| Required work |
Pull out every line below that holds the word "seat".

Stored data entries
↓

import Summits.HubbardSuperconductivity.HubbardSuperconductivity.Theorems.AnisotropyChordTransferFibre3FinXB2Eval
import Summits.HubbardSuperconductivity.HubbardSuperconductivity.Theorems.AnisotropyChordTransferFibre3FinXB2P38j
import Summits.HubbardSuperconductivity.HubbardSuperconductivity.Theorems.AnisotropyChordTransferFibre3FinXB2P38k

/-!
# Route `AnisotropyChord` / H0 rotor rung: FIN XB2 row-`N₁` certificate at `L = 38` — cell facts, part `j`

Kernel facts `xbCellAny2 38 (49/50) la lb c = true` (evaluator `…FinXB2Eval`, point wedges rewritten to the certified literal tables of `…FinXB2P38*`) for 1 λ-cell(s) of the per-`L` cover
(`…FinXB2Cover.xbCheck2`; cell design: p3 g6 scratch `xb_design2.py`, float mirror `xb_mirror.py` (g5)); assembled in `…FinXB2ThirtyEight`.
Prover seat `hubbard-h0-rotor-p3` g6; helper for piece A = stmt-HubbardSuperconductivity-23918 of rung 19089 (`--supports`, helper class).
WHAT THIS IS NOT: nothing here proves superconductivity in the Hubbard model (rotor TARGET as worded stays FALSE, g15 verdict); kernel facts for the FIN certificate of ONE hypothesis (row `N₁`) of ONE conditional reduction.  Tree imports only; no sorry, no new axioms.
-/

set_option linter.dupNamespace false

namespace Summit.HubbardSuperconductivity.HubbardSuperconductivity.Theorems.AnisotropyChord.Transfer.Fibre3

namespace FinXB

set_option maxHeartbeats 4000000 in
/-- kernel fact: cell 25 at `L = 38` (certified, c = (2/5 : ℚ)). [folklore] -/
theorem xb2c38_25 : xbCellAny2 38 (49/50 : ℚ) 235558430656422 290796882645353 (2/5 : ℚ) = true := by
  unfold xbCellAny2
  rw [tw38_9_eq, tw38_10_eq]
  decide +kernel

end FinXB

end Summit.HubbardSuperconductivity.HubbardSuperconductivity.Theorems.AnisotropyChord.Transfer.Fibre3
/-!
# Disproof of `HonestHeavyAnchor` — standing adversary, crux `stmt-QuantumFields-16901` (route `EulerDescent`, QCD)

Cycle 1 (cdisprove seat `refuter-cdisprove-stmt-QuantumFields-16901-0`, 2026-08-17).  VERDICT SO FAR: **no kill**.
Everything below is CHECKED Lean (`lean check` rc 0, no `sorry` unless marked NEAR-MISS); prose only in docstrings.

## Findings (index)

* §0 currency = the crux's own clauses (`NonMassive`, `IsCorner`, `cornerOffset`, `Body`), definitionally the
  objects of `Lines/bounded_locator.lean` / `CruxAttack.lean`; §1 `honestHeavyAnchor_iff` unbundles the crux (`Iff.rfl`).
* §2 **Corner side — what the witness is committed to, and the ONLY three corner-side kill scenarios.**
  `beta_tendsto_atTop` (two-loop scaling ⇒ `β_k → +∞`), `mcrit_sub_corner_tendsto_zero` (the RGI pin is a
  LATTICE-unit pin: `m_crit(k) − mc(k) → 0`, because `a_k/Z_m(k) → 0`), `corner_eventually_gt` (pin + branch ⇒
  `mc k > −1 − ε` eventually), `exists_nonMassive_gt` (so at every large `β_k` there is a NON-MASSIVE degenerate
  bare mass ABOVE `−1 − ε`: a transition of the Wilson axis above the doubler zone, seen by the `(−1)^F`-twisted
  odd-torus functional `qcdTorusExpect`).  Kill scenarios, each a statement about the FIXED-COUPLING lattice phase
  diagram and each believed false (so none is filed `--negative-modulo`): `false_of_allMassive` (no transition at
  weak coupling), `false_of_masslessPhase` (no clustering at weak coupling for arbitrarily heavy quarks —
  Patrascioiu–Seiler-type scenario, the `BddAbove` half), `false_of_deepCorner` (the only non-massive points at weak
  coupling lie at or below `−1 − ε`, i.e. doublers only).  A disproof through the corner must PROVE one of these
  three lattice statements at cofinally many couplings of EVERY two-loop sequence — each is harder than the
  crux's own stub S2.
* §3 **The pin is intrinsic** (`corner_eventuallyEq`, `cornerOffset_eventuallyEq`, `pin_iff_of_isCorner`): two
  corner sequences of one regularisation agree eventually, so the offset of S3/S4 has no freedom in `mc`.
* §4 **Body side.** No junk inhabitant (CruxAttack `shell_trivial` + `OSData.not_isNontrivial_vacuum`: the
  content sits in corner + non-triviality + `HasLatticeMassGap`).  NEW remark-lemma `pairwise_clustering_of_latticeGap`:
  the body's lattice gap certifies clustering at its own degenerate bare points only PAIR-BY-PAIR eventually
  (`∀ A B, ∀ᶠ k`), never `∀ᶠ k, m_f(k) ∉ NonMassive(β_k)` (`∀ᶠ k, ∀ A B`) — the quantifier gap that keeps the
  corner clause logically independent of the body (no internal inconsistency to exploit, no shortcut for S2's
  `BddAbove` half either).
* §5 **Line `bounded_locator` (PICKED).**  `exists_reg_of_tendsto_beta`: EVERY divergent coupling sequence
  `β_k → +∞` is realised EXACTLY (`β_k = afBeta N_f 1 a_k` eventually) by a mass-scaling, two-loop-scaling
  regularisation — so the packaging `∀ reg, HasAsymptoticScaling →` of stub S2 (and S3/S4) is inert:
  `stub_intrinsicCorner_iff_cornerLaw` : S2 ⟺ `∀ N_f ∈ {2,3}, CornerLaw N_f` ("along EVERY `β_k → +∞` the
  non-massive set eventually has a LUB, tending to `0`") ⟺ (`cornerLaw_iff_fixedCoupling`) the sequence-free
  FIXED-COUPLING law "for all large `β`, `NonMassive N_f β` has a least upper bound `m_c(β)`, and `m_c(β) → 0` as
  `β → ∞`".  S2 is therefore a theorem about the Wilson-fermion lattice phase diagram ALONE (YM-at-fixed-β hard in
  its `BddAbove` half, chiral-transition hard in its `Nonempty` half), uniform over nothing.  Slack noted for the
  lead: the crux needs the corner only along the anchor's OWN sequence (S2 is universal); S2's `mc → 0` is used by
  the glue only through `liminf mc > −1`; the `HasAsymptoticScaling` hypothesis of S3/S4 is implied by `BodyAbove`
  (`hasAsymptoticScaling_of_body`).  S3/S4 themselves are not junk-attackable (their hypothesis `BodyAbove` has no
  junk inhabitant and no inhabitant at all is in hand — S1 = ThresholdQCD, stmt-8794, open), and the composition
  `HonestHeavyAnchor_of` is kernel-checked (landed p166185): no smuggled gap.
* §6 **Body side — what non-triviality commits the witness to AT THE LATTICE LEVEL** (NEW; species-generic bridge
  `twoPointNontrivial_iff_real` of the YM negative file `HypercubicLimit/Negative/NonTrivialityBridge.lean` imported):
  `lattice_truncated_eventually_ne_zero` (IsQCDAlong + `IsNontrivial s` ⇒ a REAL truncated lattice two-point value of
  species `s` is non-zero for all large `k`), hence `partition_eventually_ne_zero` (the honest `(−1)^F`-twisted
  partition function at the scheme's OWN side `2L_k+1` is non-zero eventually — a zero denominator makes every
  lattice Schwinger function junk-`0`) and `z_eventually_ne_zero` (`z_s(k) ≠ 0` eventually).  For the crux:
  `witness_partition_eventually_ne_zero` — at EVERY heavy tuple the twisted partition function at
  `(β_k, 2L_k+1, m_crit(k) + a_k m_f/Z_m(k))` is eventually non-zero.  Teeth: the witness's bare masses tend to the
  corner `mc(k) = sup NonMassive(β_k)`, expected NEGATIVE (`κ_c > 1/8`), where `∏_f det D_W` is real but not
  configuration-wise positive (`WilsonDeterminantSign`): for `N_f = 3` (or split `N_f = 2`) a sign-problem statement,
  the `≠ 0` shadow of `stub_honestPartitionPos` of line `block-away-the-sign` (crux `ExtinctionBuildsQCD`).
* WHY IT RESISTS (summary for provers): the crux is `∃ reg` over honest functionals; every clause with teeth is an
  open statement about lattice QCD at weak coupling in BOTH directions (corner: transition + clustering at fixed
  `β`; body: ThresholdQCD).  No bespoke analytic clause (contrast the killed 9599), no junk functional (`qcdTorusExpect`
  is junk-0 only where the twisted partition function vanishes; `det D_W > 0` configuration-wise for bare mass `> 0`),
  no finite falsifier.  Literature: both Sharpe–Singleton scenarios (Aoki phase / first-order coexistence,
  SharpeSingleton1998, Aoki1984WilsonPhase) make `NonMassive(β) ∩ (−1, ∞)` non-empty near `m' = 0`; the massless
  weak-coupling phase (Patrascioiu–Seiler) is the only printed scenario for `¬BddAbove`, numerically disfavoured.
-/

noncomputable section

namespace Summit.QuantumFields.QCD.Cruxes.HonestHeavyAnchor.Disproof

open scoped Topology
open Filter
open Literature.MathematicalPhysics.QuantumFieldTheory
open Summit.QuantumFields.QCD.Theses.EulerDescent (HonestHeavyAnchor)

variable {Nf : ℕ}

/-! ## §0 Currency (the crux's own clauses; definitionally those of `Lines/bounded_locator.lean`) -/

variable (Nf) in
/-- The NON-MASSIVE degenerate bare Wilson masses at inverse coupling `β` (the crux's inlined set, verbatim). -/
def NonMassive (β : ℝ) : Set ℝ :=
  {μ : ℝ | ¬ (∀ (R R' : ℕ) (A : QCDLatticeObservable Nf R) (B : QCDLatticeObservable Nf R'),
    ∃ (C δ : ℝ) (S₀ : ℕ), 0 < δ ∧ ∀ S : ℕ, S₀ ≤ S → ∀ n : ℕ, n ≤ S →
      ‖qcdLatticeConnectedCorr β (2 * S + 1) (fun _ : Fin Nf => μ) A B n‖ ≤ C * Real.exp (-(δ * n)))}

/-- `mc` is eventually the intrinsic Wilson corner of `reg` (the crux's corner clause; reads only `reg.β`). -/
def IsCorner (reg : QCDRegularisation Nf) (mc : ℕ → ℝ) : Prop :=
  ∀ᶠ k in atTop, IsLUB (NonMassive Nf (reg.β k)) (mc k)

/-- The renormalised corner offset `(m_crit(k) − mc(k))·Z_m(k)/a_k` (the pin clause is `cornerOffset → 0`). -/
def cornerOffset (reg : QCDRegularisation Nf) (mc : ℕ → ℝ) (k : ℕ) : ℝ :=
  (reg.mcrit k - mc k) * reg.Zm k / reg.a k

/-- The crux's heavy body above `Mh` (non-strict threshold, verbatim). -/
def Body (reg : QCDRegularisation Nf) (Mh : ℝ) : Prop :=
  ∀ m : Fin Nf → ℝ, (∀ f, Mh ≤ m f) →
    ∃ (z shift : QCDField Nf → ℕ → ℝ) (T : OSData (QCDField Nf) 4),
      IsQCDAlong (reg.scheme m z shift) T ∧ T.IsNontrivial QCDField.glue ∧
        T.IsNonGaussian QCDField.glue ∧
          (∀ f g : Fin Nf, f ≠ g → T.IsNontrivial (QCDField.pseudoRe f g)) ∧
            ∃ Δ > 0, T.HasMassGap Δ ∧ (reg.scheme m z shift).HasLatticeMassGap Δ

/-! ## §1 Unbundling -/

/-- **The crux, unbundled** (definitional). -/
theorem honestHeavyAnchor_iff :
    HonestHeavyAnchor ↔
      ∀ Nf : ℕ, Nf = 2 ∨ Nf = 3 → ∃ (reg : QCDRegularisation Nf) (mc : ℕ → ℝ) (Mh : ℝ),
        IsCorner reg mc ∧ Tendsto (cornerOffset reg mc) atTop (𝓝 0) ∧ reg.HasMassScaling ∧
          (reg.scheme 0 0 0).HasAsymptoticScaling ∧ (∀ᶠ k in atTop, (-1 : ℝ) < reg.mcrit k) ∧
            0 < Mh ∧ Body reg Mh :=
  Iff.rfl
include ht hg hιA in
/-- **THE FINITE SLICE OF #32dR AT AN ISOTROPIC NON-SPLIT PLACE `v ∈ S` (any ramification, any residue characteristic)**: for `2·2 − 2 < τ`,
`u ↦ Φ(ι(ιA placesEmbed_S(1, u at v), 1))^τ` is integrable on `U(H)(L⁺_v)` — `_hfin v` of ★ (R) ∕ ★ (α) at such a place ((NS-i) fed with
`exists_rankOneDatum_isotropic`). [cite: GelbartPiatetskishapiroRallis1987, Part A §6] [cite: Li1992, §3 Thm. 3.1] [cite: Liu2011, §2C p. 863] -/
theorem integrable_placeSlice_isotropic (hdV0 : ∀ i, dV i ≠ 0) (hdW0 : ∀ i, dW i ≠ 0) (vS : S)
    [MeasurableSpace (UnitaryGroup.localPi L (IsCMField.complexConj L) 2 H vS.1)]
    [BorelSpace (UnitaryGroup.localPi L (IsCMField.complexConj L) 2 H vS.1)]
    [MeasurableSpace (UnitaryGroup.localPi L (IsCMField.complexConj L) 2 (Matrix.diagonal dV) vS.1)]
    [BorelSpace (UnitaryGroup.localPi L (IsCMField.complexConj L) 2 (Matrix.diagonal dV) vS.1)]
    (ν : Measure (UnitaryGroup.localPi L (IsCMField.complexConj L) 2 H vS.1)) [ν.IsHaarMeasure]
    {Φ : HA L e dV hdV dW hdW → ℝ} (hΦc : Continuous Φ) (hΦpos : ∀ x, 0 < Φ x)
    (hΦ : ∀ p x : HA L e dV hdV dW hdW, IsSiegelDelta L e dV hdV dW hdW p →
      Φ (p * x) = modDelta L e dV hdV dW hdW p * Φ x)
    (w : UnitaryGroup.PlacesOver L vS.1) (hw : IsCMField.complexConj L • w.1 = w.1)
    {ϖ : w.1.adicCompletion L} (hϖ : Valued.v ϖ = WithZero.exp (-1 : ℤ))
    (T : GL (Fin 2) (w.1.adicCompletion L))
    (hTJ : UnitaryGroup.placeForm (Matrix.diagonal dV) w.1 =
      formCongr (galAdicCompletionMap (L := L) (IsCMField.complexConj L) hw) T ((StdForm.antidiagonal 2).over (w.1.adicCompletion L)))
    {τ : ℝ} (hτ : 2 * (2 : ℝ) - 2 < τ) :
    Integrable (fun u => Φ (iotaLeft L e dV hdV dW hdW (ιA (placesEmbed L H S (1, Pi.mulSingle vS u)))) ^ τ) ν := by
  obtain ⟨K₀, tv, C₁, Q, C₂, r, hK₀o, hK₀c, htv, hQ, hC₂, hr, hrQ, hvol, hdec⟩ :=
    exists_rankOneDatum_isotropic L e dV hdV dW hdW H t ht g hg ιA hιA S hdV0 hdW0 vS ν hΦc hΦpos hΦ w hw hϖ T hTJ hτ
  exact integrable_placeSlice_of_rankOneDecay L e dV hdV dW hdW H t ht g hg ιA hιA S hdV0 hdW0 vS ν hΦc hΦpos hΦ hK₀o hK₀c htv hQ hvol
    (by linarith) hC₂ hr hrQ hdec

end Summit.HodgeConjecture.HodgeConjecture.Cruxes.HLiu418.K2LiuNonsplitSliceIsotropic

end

↑

| Solution |
Prover seat `hubbard-h0-rotor-p3` g6; helper for piece A = stmt-HubbardSuperconductivity-23918 of rung 19089 (`--supports`, helper class).
Cycle 1 (cdisprove seat `refuter-cdisprove-stmt-QuantumFields-16901-0`, 2026-08-17).  VERDICT SO FAR: **no kill**.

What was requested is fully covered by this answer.